__WHAT THE EXERCISE ASKS__.
In the listing below, write out exactly each line from the first through the one containing "any manuscript.".

╭─ RECORDS TO PROCESS

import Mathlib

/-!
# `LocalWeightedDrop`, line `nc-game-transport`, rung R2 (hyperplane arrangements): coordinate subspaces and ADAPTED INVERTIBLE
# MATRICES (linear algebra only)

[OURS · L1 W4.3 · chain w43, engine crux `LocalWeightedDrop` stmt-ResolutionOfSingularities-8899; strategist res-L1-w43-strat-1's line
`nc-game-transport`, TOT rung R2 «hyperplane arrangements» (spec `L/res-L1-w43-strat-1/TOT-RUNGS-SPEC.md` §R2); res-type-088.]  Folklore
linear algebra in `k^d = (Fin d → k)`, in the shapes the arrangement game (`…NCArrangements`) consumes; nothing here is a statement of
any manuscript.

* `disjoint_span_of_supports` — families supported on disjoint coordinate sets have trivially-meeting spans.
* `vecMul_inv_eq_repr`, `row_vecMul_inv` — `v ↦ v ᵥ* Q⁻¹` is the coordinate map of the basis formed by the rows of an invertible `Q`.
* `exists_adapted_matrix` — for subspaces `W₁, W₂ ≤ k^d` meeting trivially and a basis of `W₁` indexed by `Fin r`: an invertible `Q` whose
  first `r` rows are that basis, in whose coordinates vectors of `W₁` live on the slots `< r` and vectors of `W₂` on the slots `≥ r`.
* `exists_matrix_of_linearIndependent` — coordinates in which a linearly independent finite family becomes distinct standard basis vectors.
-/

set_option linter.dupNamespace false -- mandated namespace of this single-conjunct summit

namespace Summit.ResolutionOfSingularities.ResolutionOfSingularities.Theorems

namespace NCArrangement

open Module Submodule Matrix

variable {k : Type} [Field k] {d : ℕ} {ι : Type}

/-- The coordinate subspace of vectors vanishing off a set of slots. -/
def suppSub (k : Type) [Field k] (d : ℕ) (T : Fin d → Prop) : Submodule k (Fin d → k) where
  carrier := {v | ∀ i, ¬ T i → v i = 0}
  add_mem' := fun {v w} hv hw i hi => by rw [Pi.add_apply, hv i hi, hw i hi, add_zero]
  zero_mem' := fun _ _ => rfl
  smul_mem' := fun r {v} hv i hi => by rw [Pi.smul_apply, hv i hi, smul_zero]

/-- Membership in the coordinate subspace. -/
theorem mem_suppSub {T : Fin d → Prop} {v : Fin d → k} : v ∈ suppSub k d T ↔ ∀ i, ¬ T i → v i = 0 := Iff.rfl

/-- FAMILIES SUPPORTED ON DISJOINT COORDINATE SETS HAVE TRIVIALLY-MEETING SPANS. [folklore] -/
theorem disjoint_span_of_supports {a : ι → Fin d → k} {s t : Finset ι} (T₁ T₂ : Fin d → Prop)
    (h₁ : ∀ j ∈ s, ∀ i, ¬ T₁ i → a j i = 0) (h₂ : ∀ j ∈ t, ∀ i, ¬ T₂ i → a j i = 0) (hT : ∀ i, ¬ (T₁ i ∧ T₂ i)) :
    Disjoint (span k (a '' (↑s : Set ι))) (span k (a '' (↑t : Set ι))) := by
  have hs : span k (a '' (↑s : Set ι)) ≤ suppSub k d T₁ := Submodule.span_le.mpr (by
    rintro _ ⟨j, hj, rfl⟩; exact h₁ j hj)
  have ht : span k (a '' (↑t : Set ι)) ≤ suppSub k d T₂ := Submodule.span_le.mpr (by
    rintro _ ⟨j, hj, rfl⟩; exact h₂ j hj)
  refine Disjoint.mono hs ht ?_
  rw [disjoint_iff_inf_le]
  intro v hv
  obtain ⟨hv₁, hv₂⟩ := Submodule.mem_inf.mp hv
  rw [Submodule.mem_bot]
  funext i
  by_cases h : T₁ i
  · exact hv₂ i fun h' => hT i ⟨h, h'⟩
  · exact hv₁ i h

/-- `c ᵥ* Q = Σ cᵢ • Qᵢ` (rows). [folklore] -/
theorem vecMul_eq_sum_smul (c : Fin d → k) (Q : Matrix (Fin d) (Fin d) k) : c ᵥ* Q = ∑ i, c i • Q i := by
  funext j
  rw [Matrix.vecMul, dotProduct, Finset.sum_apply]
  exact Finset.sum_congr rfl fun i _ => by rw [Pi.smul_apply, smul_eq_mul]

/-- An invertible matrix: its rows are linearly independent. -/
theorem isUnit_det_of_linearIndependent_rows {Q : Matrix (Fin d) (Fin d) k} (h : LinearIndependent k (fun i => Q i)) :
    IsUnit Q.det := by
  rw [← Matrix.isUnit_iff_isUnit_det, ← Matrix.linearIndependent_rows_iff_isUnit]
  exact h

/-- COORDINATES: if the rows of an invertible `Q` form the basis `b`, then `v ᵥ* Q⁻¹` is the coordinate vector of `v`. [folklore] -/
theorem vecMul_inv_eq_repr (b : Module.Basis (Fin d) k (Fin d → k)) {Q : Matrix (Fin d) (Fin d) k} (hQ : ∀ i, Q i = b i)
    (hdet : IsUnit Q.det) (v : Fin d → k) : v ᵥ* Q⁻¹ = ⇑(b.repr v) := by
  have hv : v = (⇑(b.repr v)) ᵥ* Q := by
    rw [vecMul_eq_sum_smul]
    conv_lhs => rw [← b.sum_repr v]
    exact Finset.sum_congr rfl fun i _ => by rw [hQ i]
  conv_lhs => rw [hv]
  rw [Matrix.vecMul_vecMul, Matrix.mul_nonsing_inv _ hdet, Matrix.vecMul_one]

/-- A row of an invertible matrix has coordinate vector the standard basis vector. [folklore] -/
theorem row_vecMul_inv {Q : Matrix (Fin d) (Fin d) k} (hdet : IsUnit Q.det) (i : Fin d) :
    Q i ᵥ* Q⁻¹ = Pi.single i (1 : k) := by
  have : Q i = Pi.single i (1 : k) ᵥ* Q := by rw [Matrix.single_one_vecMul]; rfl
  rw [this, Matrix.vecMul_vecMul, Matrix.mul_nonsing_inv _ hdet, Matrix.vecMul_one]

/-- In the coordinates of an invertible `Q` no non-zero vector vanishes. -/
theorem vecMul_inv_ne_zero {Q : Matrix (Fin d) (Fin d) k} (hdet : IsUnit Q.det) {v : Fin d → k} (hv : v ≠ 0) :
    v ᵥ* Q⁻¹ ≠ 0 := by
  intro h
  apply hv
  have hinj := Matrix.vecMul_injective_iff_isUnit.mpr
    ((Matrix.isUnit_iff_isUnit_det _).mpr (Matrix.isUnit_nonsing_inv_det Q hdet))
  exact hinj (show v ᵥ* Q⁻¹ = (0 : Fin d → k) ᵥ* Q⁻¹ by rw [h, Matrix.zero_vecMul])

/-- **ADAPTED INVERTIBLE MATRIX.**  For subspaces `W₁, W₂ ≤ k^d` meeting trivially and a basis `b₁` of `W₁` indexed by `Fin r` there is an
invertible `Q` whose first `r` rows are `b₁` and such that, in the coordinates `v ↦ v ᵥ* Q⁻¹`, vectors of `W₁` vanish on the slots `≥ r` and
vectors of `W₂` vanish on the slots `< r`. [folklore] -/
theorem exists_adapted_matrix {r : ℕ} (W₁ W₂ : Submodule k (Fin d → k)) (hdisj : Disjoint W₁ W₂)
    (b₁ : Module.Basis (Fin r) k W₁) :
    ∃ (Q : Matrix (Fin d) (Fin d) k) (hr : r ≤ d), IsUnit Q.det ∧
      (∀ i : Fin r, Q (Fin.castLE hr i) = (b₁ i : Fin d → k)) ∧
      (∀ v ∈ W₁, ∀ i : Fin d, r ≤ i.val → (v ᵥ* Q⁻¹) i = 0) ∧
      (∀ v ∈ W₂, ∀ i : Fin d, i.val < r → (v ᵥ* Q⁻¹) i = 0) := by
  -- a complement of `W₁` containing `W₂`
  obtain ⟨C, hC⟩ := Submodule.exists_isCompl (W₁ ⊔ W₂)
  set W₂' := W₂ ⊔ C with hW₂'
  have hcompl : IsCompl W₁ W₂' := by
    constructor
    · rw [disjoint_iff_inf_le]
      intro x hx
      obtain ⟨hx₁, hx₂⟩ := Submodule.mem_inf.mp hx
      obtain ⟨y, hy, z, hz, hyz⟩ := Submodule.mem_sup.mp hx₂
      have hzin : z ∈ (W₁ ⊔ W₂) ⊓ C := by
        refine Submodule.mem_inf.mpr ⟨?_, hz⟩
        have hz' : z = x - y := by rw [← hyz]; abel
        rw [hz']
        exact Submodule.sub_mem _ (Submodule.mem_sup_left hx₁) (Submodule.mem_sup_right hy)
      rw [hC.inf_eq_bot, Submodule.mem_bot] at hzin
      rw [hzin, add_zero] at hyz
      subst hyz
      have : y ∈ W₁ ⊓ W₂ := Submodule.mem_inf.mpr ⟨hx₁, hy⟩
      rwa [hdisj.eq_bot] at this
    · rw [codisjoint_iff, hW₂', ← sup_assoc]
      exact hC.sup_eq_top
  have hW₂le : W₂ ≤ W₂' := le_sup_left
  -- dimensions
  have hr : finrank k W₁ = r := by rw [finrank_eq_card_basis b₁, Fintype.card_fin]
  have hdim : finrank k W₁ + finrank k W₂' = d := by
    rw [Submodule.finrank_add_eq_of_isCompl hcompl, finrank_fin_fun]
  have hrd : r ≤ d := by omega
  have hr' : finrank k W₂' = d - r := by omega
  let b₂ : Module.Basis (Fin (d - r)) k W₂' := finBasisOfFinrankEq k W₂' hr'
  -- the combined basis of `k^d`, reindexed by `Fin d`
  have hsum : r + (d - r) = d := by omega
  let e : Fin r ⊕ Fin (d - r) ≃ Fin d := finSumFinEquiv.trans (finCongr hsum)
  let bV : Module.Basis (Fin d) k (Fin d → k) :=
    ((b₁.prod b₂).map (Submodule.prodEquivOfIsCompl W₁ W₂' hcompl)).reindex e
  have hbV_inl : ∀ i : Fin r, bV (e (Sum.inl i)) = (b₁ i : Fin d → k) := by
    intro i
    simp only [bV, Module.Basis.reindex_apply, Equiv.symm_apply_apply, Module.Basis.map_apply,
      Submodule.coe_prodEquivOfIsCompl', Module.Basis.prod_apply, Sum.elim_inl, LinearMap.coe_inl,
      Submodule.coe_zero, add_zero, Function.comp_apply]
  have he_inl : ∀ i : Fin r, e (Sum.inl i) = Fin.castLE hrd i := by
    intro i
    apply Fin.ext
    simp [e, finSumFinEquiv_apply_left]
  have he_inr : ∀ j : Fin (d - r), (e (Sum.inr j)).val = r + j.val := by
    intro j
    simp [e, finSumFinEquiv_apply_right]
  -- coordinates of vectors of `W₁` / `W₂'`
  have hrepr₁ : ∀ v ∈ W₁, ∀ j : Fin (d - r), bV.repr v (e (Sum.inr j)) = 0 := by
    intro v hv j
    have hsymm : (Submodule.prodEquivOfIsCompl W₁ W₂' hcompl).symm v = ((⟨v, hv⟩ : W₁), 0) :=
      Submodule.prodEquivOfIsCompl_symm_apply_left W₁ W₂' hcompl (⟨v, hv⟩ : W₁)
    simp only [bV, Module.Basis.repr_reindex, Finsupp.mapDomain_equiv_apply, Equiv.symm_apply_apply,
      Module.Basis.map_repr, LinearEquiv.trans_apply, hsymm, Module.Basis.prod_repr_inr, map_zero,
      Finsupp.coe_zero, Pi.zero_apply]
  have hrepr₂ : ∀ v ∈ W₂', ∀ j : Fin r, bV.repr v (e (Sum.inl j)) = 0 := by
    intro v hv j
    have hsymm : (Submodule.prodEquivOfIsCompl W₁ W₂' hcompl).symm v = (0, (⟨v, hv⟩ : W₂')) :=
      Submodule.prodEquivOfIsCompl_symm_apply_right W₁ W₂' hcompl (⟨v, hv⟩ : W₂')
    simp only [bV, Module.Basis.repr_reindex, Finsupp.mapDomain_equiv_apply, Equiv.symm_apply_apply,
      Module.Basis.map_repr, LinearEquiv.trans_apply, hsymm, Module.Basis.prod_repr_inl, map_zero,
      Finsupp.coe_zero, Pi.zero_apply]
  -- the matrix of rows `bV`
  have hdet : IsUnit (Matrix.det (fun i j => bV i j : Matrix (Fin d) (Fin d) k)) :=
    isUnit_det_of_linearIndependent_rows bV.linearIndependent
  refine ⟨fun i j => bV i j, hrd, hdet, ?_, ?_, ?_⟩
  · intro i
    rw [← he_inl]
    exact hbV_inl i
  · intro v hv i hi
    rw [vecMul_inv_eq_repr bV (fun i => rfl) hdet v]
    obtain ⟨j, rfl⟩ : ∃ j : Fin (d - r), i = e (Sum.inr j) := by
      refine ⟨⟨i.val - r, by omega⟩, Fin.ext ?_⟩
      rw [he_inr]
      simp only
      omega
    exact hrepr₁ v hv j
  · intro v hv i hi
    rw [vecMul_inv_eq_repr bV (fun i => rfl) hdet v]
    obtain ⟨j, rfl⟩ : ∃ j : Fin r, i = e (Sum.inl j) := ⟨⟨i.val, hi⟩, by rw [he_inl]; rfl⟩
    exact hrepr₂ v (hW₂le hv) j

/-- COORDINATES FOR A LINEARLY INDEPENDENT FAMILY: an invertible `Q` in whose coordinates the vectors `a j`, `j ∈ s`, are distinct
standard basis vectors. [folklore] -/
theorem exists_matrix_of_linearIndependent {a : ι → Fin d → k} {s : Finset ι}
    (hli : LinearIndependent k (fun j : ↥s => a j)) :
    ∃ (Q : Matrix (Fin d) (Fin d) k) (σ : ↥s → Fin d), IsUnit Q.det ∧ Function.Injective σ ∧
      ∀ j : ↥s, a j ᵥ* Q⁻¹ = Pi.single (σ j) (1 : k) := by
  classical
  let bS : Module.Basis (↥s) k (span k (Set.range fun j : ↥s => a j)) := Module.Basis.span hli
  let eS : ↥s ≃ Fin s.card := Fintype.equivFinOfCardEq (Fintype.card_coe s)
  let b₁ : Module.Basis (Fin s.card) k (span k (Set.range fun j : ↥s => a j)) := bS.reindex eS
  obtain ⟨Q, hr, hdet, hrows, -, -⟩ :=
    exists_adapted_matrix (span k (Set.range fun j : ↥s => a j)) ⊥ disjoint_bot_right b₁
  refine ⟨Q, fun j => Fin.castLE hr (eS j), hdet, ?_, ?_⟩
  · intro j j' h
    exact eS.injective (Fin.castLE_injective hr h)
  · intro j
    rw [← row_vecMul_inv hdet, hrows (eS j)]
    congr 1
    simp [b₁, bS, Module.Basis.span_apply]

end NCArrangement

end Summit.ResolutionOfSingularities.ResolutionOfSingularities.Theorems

╰─

__TASK ANSWER__.
import Mathlib

/-!
# `LocalWeightedDrop`, line `nc-game-transport`, rung R2 (hyperplane arrangements): coordinate subspaces and ADAPTED INVERTIBLE
# MATRICES (linear algebra only)

[OURS · L1 W4.3 · chain w43, engine crux `LocalWeightedDrop` stmt-ResolutionOfSingularities-8899; strategist res-L1-w43-strat-1's line
`nc-game-transport`, TOT rung R2 «hyperplane arrangements» (spec `L/res-L1-w43-strat-1/TOT-RUNGS-SPEC.md` §R2); res-type-088.]  Folklore
linear algebra in `k^d = (Fin d → k)`, in the shapes the arrangement game (`…NCArrangements`) consumes; nothing here is a statement of
any manuscript.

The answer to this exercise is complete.